The 18-year-old added that while she misses being in front of fans, playing on the quicker courts might assist her preparations for Melbourne.
“It’s probably better for me, the courts are really fast inside,” said Gauff. “I want to be outside [but] the faster the courts I can play on, especially preparing for the [Australian Open], will help me when going to move to slower courts.”
Gauff explained that it “pressures my game” and forces her to strengthen areas that she has weaknesses in.
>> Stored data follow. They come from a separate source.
/-- **(2.19), the commutation and (2.20) for EVERY `k`, with no hypothesis left**: the operations generated by (2.20)
from ANY region-local system of fibre integrals satisfy `Step.TkOps.Laws k` — `Step.TkOps.laws_ofOneStep` with `hfac`,
`hcomm` discharged.  `TkOps.Laws` is thereby inhabited by genuine integral operators (cell STEP.md §11 O-D4).
[cite: Balaban1988Convergent, (2.19)–(2.20) p.258] -/
theorem laws (k : ℕ) : (S.ops μ).Laws k :=
  TkOps.laws_ofOneStep S.Z (S.T1 μ) k (S.hfac μ k) (S.hcomm μ k)

/-- (2.19) spelled out: for disjoint `X, Y ⊆ Z_k`, `𝐓_k(X ∪ Y) = 𝐓_k(X) 𝐓_k(Y) = 𝐓_k(Y) 𝐓_k(X)`. [cite: Balaban1988Convergent, (2.19) p.258] -/
theorem factor219 (k : ℕ) (X Y : Set ι) (hX : X ⊆ S.Z k) (hY : Y ⊆ S.Z k) (hXY : Disjoint X Y) :
    (S.ops μ).T k (X ∪ Y) = (S.ops μ).T k X * (S.ops μ).T k Y ∧
      (S.ops μ).T k X * (S.ops μ).T k Y = (S.ops μ).T k Y * (S.ops μ).T k X :=
  ⟨(S.laws μ k).factor219 X Y hX hY hXY, (S.laws μ k).comm219 X Y hX hY hXY⟩

/-- (2.22) for the system: `𝐓_k(X) = Π_{j=k−1}^{m} 𝐓^{(j)}(Z_{j+1} ∩ X) · 𝐓_m(Z_m ∩ X)` under the nesting
`Z_{j+1} ⊆ Z_m (j < m)` — `Step.TkOps.prod222` applied to `laws`. [cite: Balaban1988Convergent, (2.22) p.258] -/
theorem prod222 {k m : ℕ} (hmk : m ≤ k) (hZ : ∀ j, j < m → S.Z (j + 1) ⊆ S.Z m) (X : Set ι) (hX : X ⊆ S.Z k) :
    (S.ops μ).T k X = (((List.Ico m k).reverse).map fun j => S.T1 μ k j (S.Z (j + 1) ∩ X)).prod *
      (S.ops μ).tail k m (S.Z m ∩ X) :=
  TkOps.prod222 (S.ops μ) (S.laws μ k) hmk hZ X hX

end LocalSystem

end Local

/-! ### Part 3. Non-vacuity: an ultra-local instance -/

section Toy

variable (N : ℕ) (ι : Type*) [Fintype ι] {Ω : Type*} [MeasurableSpace Ω]

open Classical in
/-- Toy variable sets: the variables `(j, y)`, `y ∈ Y`, of scale `j < N` (one variable per scale and site). [folklore] -/
noncomputable def toyVars (j : ℕ) (Y : Set ι) : Finset (Fin N × ι) :=
  Finset.univ.filter fun d => (d.1 : ℕ) = j ∧ d.2 ∈ Y

/-- Membership in `toyVars`. [folklore] -/
@[simp] theorem mem_toyVars (j : ℕ) (Y : Set ι) (d : Fin N × ι) :
    d ∈ toyVars N ι j Y ↔ (d.1 : ℕ) = j ∧ d.2 ∈ Y := by
  simp [toyVars]

/-- `toyVars` of disjoint regions are disjoint, at any two scales. [folklore] -/
theorem toyVars_disjoint (i j : ℕ) {A B : Set ι} (hAB : Disjoint A B) :
    Disjoint (toyVars N ι i A) (toyVars N ι j B) := by
  rw [Finset.disjoint_left]
  intro d h1 h2
  rw [mem_toyVars] at h1 h2
  exact Set.disjoint_left.1 hAB h1.2 h2.2

variable [DecidableEq ι]

/-- `toyVars` is additive on unions. [folklore] -/
theorem toyVars_union (j : ℕ) (A B : Set ι) : toyVars N ι j (A ∪ B) = toyVars N ι j A ∪ toyVars N ι j B := by
  ext d
  simp only [mem_toyVars, Finset.mem_union, Set.mem_union]
  tauto

variable (w : Ω → ℝ≥0∞)

/-- Toy weights: the product over the variables of `toyVars j Y` of one single-variable weight `w` (e.g. the indicator of
a small-field condition). [folklore] -/
noncomputable def toyWt (j : ℕ) (Y : Set ι) (V : Fin N × ι → Ω) : ℝ≥0∞ :=
  ∏ d ∈ toyVars N ι j Y, w (V d)

/-- THE ULTRA-LOCAL TOY INSTANCE of `LocalSystem`: scales `Fin N`, finite sites `ι`, one `Ω`-valued variable per
(scale, site), `vars j Y = {(j, y) : y ∈ Y}`, weight `Π_{y ∈ Y} w(V(j, y))`, arbitrary regions `Z`.  All eight fields are
discharged, so the interface is consistent and `LocalSystem.laws` is not vacuous. [folklore] -/
noncomputable def toy (hw : Measurable w) (Z : ℕ → Set ι) : LocalSystem ι (Fin N × ι) (fun _ => Ω) where
  Z := Z
  vars := toyVars N ι
  wt _ j Y := toyWt N ι w j Y
  wt_meas _ j Y := by
    show Measurable fun V : Fin N × ι → Ω => ∏ d ∈ toyVars N ι j Y, w (V d)
    exact Finset.measurable_prod _ fun d _ => hw.comp (measurable_pi_apply d)
  vars_union j A B _ _ _ := toyVars_union N ι j A B
  vars_disjoint i j A B _ _ hAB := toyVars_disjoint N ι i j hAB
  wt_union k j A B _ _ hAB := by
    funext V
    simp only [toyWt, Pi.mul_apply]
    rw [toyVars_union, Finset.prod_union (toyVars_disjoint N ι j j hAB)]
  wt_indep k i j A B _ _ hAB := by
    intro x y
    refine Finset.prod_congr rfl fun d hd => ?_
    have hd' : d ∉ toyVars N ι j B := Finset.disjoint_left.1 (toyVars_disjoint N ι i j hAB) hd
    simp [updateFinset, hd']

/-- Non-vacuity, stated: the toy system's operations satisfy `Step.TkOps.Laws k` for every `k` and every sigma-finite
single-variable measure. [folklore] -/
theorem toy_laws (hw : Measurable w) (Z : ℕ → Set ι) (ν : Measure Ω) [SigmaFinite ν] (k : ℕ) :
    ((toy N ι w hw Z).ops fun _ => ν).Laws k :=
  (toy N ι w hw Z).laws _ k

/-- Concrete closed instance: real variables with Lebesgue measure, five sites, small-field indicator weight `𝟙_{[−1,1]}`. -/
example (N : ℕ) (Z : ℕ → Set (Fin 5)) (k : ℕ) :
    ((toy N (Fin 5) (Set.indicator (Set.Icc (-1 : ℝ) 1) 1) (measurable_one.indicator measurableSet_Icc) Z).ops
      fun _ => (volume : Measure ℝ)).Laws k :=
  toy_laws N (Fin 5) _ _ Z volume k

end Toy

end Literature.MathematicalPhysics.QuantumFieldTheory.Balaban1983to89.TkOpsMarginal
Her glass half-full approach is typical. She has shrugged off the rain delays this week – and accepted the constant changes in schedule – joking on Friday that it has enabled her to almost finish a book she has only just started.
It’s also symptomatic of her remarkable maturity, after years under the harsh media spotlight. The 18-year-old world No 7 said before the tournament she wasn’t worried about the extra focus of being top seed and reiterated on Friday that her favoured status is irrelevant.
“It’s really just a number - it means nothing. So you have to treat it as that.”
Gauff is a disciple of the process over results philosophy.
“I try not to look ahead,” said Gauff. “There’s been tournaments where I’ve looked ahead and it didn’t happen and I just realised you have to live in the moment, live in the present. So if I win the title great, if not great.”
But there is no doubt Gauff is the player to beat.
She was imperious on Friday, not giving up a break opportunity, while forcing 13 on Zhu’s serve (converting three).
Gauff also banged down eight aces to one and dropped only 11 points on serve across the 69-minute match.
Gauff will face seventh seed Danka Kovinic in Saturday’s semifinal, after the world No 60 dispatched Slovakian qualifier Viktoria Kuzmova 6-3 6-2 in 70 minutes.
The pair have never met before at tour level.